**The input**
/-!
# SoloInformed — the hyperbolic box is a product of two Kummer periods

The naive side of the Theorem II instance of the residency paper (§3, corrected s16). For natural
numbers `a, b` let

* `L_a = [[1, a], 1/x]` (`soloInformedKummerRep a`, value `log a`), the Kummer `1`-period, and
* `B(a,b) = {1 ≤ x ≤ a, 1 ≤ y ≤ b, 0 ≤ z, xyz ≤ 1} ⊂ ℝ³` (`soloInformedKummerBoxRep a b`), a compact
  `ℚ`-semialgebraic solid with integrand `1` and volume `log a · log b`.

Inside the four-move calculus, ONE Newton–Leibniz move along `z` (primitive `F = z`, upper limit
`1/(xy)`) gives

  `soloInformed_kummerBox_equivalent_prod :  [B(a,b), 1] ∼ [L_a × L_b] = [L_a] · [L_b]`,

so `vol B(a,b) = log a · log b` (`soloInformed_value_kummerBoxRep`), and volume rung `3`
(`SoloInformedVolumeRung 3`) would make EVERY compact `ℚ`-semialgebraic solid with non-empty interior
and volume `log a · log b` move-equivalent to the product of Kummer periods `[L_a] · [L_b]`
(`soloInformed_equivalent_kummer_prod_of_rung_three`). With `SoloInformedPappus` (a solid torus is
`∼ [D̄] · [Λ]`, carrying the factor `[D̄]` of value `π`) this pins both sides of the instance
"solid torus (`4π²`) against `B(2,3)` (`log 2 · log 3`)": `Rung_3` would turn a rational relation
`p · 4π² = q · log 2 · log 3` into a move-equivalence between a multiple of `[D̄]·[Λ]` and a multiple of
`[L₂]·[L₃]`, which the formal period ring forbids (paper §3; the transcendence statement
`π² ∉ ℚ · log 2 · log 3` itself is the case `(2,3)` of the weak four-exponentials conjecture, open).

Residency `solo-KontsevichZagierPeriods-informed` (PLAN.md, session s16).
References: M. Kontsevich, D. Zagier, *Periods* (2001), §1.1–§1.2.
-/

noncomputable section

open MeasureTheory Set Filter
open scoped Topology

namespace Summit.KontsevichZagierPeriods.KontsevichZagierPeriods.Theorems

open Literature.NumberTheory.Transcendental Literature.NumberTheory.Transcendental.KZ
open Literature.ModelTheory.ExponentialFields (IsSemialgebraic isSemialgebraic_setOf_eval_le
  isSemialgebraic_setOf_eval_lt)

/-! ### The Kummer period `L_a = [[1, a], 1/x]` -/

/-- The interval `[1, a] ⊂ ℝ¹`. -/
def soloInformedKummerDom (a : ℕ) : Set (Fin 1 → ℝ) := {x | 1 ≤ x 0 ∧ x 0 ≤ (a : ℝ)}

/-- `[1, a]` is `ℚ`-semialgebraic. -/
theorem isSemialgebraic_soloInformedKummerDom (a : ℕ) : IsSemialgebraic ℚ (soloInformedKummerDom a) := by
  have h1 := isSemialgebraic_setOf_eval_le (k := ℚ) (R := ℝ) (1 : MvPolynomial (Fin 1) ℚ)
    (MvPolynomial.X 0)
  have h2 := isSemialgebraic_setOf_eval_le (k := ℚ) (R := ℝ) (MvPolynomial.X 0)
    ((a : ℕ) : MvPolynomial (Fin 1) ℚ)
  simp only [map_one, MvPolynomial.aeval_X, map_natCast] at h1 h2
  exact h1.inter h2

/-- `[1, a] ⊂ ℝ¹` is an order interval, hence compact. -/
theorem isCompact_soloInformedKummerDom (a : ℕ) : IsCompact (soloInformedKummerDom a) := by
  have h : soloInformedKummerDom a = Icc (fun _ => (1 : ℝ)) (fun _ => (a : ℝ)) := by
    ext x
    simp [soloInformedKummerDom, Pi.le_def, Fin.forall_fin_one]
  rw [h]
  exact isCompact_Icc

/-- A coordinate function is `ℚ`-semialgebraic on a `ℚ`-semialgebraic set. -/
theorem soloInformed_isSemialgebraicFunOn_apply {m : ℕ} {s : Set (Fin m → ℝ)}
    (hs : IsSemialgebraic ℚ s) (i : Fin m) : IsSemialgebraicFunOn ℚ s (fun x => x i) :=
  (isSemialgebraicFunOn_aeval hs (MvPolynomial.X i)).congr fun x _ => by simp

/-- **The Kummer period** `L_a = [[1, a], 1/x]`, an integral representation of dimension `1`
(value `log a`). -/
def soloInformedKummerRep (a : ℕ) : IntegralRep 1 where
  domain := soloInformedKummerDom a
  integrand x := (x 0)⁻¹
  isSemialgebraic_domain := isSemialgebraic_soloInformedKummerDom a
  isSemialgebraicFunOn_integrand :=
    (soloInformed_isSemialgebraicFunOn_apply (isSemialgebraic_soloInformedKummerDom a) 0).inv
      fun _ hx => ne_of_gt (lt_of_lt_of_le one_pos hx.1)
  integrableOn :=
    ((continuous_apply 0).continuousOn.inv₀ fun _ hx => ne_of_gt (lt_of_lt_of_le one_pos hx.1)
      ).integrableOn_compact (isCompact_soloInformedKummerDom a)

/-- Domain of `L_a`. -/
@[simp] theorem soloInformedKummerRep_domain (a : ℕ) :
    (soloInformedKummerRep a).domain = soloInformedKummerDom a := rfl

/-- Integrand of `L_a`. -/
@[simp] theorem soloInformedKummerRep_integrand (a : ℕ) :
    (soloInformedKummerRep a).integrand = fun x => (x 0)⁻¹ := rfl

/-- `value L_a = log a` (`a ≥ 1`). -/
theorem soloInformed_value_kummerRep (a : ℕ) (ha : 1 ≤ a) :
    (soloInformedKummerRep a).value = Real.log a := by
  have ha' : (1 : ℝ) ≤ a := by exact_mod_cast ha
  have hmp : MeasurePreserving (MeasurableEquiv.funUnique (Fin 1) ℝ) volume volume :=
    volume_preserving_funUnique (Fin 1) ℝ
  have hpre : soloInformedKummerDom a = (MeasurableEquiv.funUnique (Fin 1) ℝ) ⁻¹' Icc (1 : ℝ) a := by
    ext u
    simp [MeasurableEquiv.funUnique, soloInformedKummerDom, Fin.default_eq_zero]
  have h1 : (soloInformedKummerRep a).value = ∫ t in Icc (1 : ℝ) a, t⁻¹ := by
    show ∫ u in soloInformedKummerDom a, (u 0)⁻¹ = _
    rw [hpre]
    exact hmp.setIntegral_preimage_emb (MeasurableEquiv.funUnique (Fin 1) ℝ).measurableEmbedding
      (fun t => t⁻¹) (Icc (1 : ℝ) a)
  rw [h1, integral_Icc_eq_integral_Ioc, ← intervalIntegral.integral_of_le ha',
    integral_inv_of_pos one_pos (lt_of_lt_of_le one_pos ha'), div_one]

/-- Membership in the product domain `[1, a] × [1, b]`. -/
theorem soloInformed_mem_kummerProd {a b : ℕ} {x : Fin 2 → ℝ}
    (hx : x ∈ ((soloInformedKummerRep a).prod (soloInformedKummerRep b)).domain) :
    (1 ≤ x 0 ∧ x 0 ≤ (a : ℝ)) ∧ (1 ≤ x 1 ∧ x 1 ≤ (b : ℝ)) := hx

/-! ### The box `B(a,b) = {1 ≤ x ≤ a, 1 ≤ y ≤ b, 0 ≤ z, xyz ≤ 1}` -/

/-- The solid `B(a,b) = {1 ≤ x ≤ a, 1 ≤ y ≤ b, 0 ≤ z, xyz ≤ 1}` under the surface `xyz = 1`. -/
def soloInformedKummerBoxDom (a b : ℕ) : Set (Fin 3 → ℝ) :=
  {u | (1 ≤ u 0 ∧ u 0 ≤ (a : ℝ)) ∧ (1 ≤ u 1 ∧ u 1 ≤ (b : ℝ)) ∧ (0 ≤ u 2 ∧ u 0 * u 1 * u 2 ≤ 1)}

/-- `B(a,b)` is `ℚ`-semialgebraic. -/
theorem isSemialgebraic_soloInformedKummerBoxDom (a b : ℕ) :
    IsSemialgebraic ℚ (soloInformedKummerBoxDom a b) := by
  have h1 := isSemialgebraic_setOf_eval_le (k := ℚ) (R := ℝ) (1 : MvPolynomial (Fin 3) ℚ)
    (MvPolynomial.X 0)
  have h2 := isSemialgebraic_setOf_eval_le (k := ℚ) (R := ℝ) (MvPolynomial.X 0)
    ((a : ℕ) : MvPolynomial (Fin 3) ℚ)
  have h3 := isSemialgebraic_setOf_eval_le (k := ℚ) (R := ℝ) (1 : MvPolynomial (Fin 3) ℚ)
    (MvPolynomial.X 1)
  have h4 := isSemialgebraic_setOf_eval_le (k := ℚ) (R := ℝ) (MvPolynomial.X 1)
    ((b : ℕ) : MvPolynomial (Fin 3) ℚ)
  have h5 := isSemialgebraic_setOf_eval_le (k := ℚ) (R := ℝ) (0 : MvPolynomial (Fin 3) ℚ)
    (MvPolynomial.X 2)
  have h6 := isSemialgebraic_setOf_eval_le (k := ℚ) (R := ℝ)
    (MvPolynomial.X 0 * MvPolynomial.X 1 * MvPolynomial.X 2) (1 : MvPolynomial (Fin 3) ℚ)
  simp only [map_one, map_zero, map_mul, MvPolynomial.aeval_X, map_natCast] at h1 h2 h3 h4 h5 h6
  exact (h1.inter h2).inter ((h3.inter h4).inter (h5.inter h6))

/-- In `B(a,b)` the last coordinate is at most `1`. -/
theorem soloInformed_kummerBox_last_le_one {a b : ℕ} {u : Fin 3 → ℝ}
    (hu : u ∈ soloInformedKummerBoxDom a b) : u 2 ≤ 1 := by
  obtain ⟨⟨h0, -⟩, ⟨h1, -⟩, h2, h3⟩ := hu
  nlinarith [mul_nonneg (mul_nonneg (sub_nonneg.2 h0) (sub_nonneg.2 h1)) h2,
    mul_nonneg (sub_nonneg.2 h0) h2, mul_nonneg (sub_nonneg.2 h1) h2]

/-- `B(a,b)` is compact. -/
theorem isCompact_soloInformedKummerBoxDom (a b : ℕ) : IsCompact (soloInformedKummerBoxDom a b) := by
  refine Metric.isCompact_of_isClosed_isBounded ?_
    ((Metric.isBounded_Icc (fun _ : Fin 3 => (0 : ℝ)) (fun _ => (a : ℝ) + b + 1)).subset ?_)
  · exact ((isClosed_le continuous_const (continuous_apply 0)).inter
      (isClosed_le (continuous_apply 0) continuous_const)).inter
      (((isClosed_le continuous_const (continuous_apply 1)).inter
        (isClosed_le (continuous_apply 1) continuous_const)).inter
        ((isClosed_le continuous_const (continuous_apply 2)).inter
          (isClosed_le (((continuous_apply 0).mul (continuous_apply 1)).mul (continuous_apply 2))
            continuous_const)))
  · intro u hu
    have hu2 := soloInformed_kummerBox_last_le_one hu
    obtain ⟨⟨h0, h0'⟩, ⟨h1, h1'⟩, h2, -⟩ := hu
    have ha : (0 : ℝ) ≤ a := Nat.cast_nonneg a
    have hb : (0 : ℝ) ≤ b := Nat.cast_nonneg b
    have p0 : 0 ≤ u 0 ∧ u 0 ≤ (a : ℝ) + b + 1 := ⟨by linarith, by linarith⟩
    have p1 : 0 ≤ u 1 ∧ u 1 ≤ (a : ℝ) + b + 1 := ⟨by linarith, by linarith⟩
    have p2 : 0 ≤ u 2 ∧ u 2 ≤ (a : ℝ) + b + 1 := ⟨h2, by linarith⟩
    refine ⟨fun i => ?_, fun i => ?_⟩ <;> fin_cases i
    exacts [p0.1, p1.1, p2.1, p0.2, p1.2, p2.2]

/-- `B(a,b)` has non-empty interior (`a, b ≥ 2`). -/
theorem soloInformed_interior_kummerBoxDom_nonempty (a b : ℕ) (ha : 2 ≤ a) (hb : 2 ≤ b) :
    (interior (soloInformedKummerBoxDom a b)).Nonempty := by
  have ha' : (2 : ℝ) ≤ a := by exact_mod_cast ha
  have hb' : (2 : ℝ) ≤ b := by exact_mod_cast hb
  refine ⟨![5/4, 5/4, 1/10], mem_interior.2 ⟨{u | (1 < u 0 ∧ u 0 < (a : ℝ)) ∧
    (1 < u 1 ∧ u 1 < (b : ℝ)) ∧ (0 < u 2 ∧ u 0 * u 1 * u 2 < 1)}, ?_, ?_, ?_⟩⟩
  · rintro u ⟨⟨h0, h0'⟩, ⟨h1, h1'⟩, h2, h3⟩
    exact ⟨⟨h0.le, h0'.le⟩, ⟨h1.le, h1'.le⟩, h2.le, h3.le⟩
  · exact ((isOpen_lt continuous_const (continuous_apply 0)).inter
      (isOpen_lt (continuous_apply 0) continuous_const)).inter
      (((isOpen_lt continuous_const (continuous_apply 1)).inter
        (isOpen_lt (continuous_apply 1) continuous_const)).inter
        ((isOpen_lt continuous_const (continuous_apply 2)).inter
          (isOpen_lt (((continuous_apply 0).mul (continuous_apply 1)).mul (continuous_apply 2))
            continuous_const)))
  · show (1 < (5/4 : ℝ) ∧ (5/4 : ℝ) < a) ∧ (1 < (5/4 : ℝ) ∧ (5/4 : ℝ) < b) ∧
      ((0 : ℝ) < 1/10 ∧ (5/4 : ℝ) * (5/4) * (1/10) < 1)
    refine ⟨⟨by norm_num, by linarith⟩, ⟨by norm_num, by linarith⟩, by norm_num, by norm_num⟩

/-- **The box** `[B(a,b), 1]`, an integral representation of dimension `3`. -/
def soloInformedKummerBoxRep (a b : ℕ) : IntegralRep 3 where
  domain := soloInformedKummerBoxDom a b
  integrand _ := 1
  isSemialgebraic_domain := isSemialgebraic_soloInformedKummerBoxDom a b
  isSemialgebraicFunOn_integrand := by
    simpa using isSemialgebraicFunOn_ratCast (isSemialgebraic_soloInformedKummerBoxDom a b) 1
  integrableOn :=
    continuous_const.continuousOn.integrableOn_compact (isCompact_soloInformedKummerBoxDom a b)

/-- Domain of the box representation. -/
@[simp] theorem soloInformedKummerBoxRep_domain (a b : ℕ) :
    (soloInformedKummerBoxRep a b).domain = soloInformedKummerBoxDom a b := rfl

/-- Integrand of the box representation. -/
@[simp] theorem soloInformedKummerBoxRep_integrand (a b : ℕ) :
    (soloInformedKummerBoxRep a b).integrand = fun _ => 1 := rfl

/-- The box representation is a volume representation of a compact solid with non-empty interior
(`a, b ≥ 2`): the hypotheses of `SoloInformedVolumeRung 3`. -/
theorem soloInformed_kummerBoxRep_isVolume (a b : ℕ) (ha : 2 ≤ a) (hb : 2 ≤ b) :
    IsCompact (soloInformedKummerBoxRep a b).domain ∧
      (interior (soloInformedKummerBoxRep a b).domain).Nonempty ∧
      ∀ x ∈ (soloInformedKummerBoxRep a b).domain, (soloInformedKummerBoxRep a b).integrand x = 1 :=
  ⟨isCompact_soloInformedKummerBoxDom a b, soloInformed_interior_kummerBoxDom_nonempty a b ha hb,
    fun _ _ => rfl⟩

**What the task asks**
Which of the lines in the listing above include "continuousOn"? Report each of them.

**Result of the exercise**
    ((continuous_apply 0).continuousOn.inv₀ fun _ hx => ne_of_gt (lt_of_lt_of_le one_pos hx.1)
    continuous_const.continuousOn.integrableOn_compact (isCompact_soloInformedKummerBoxDom a b)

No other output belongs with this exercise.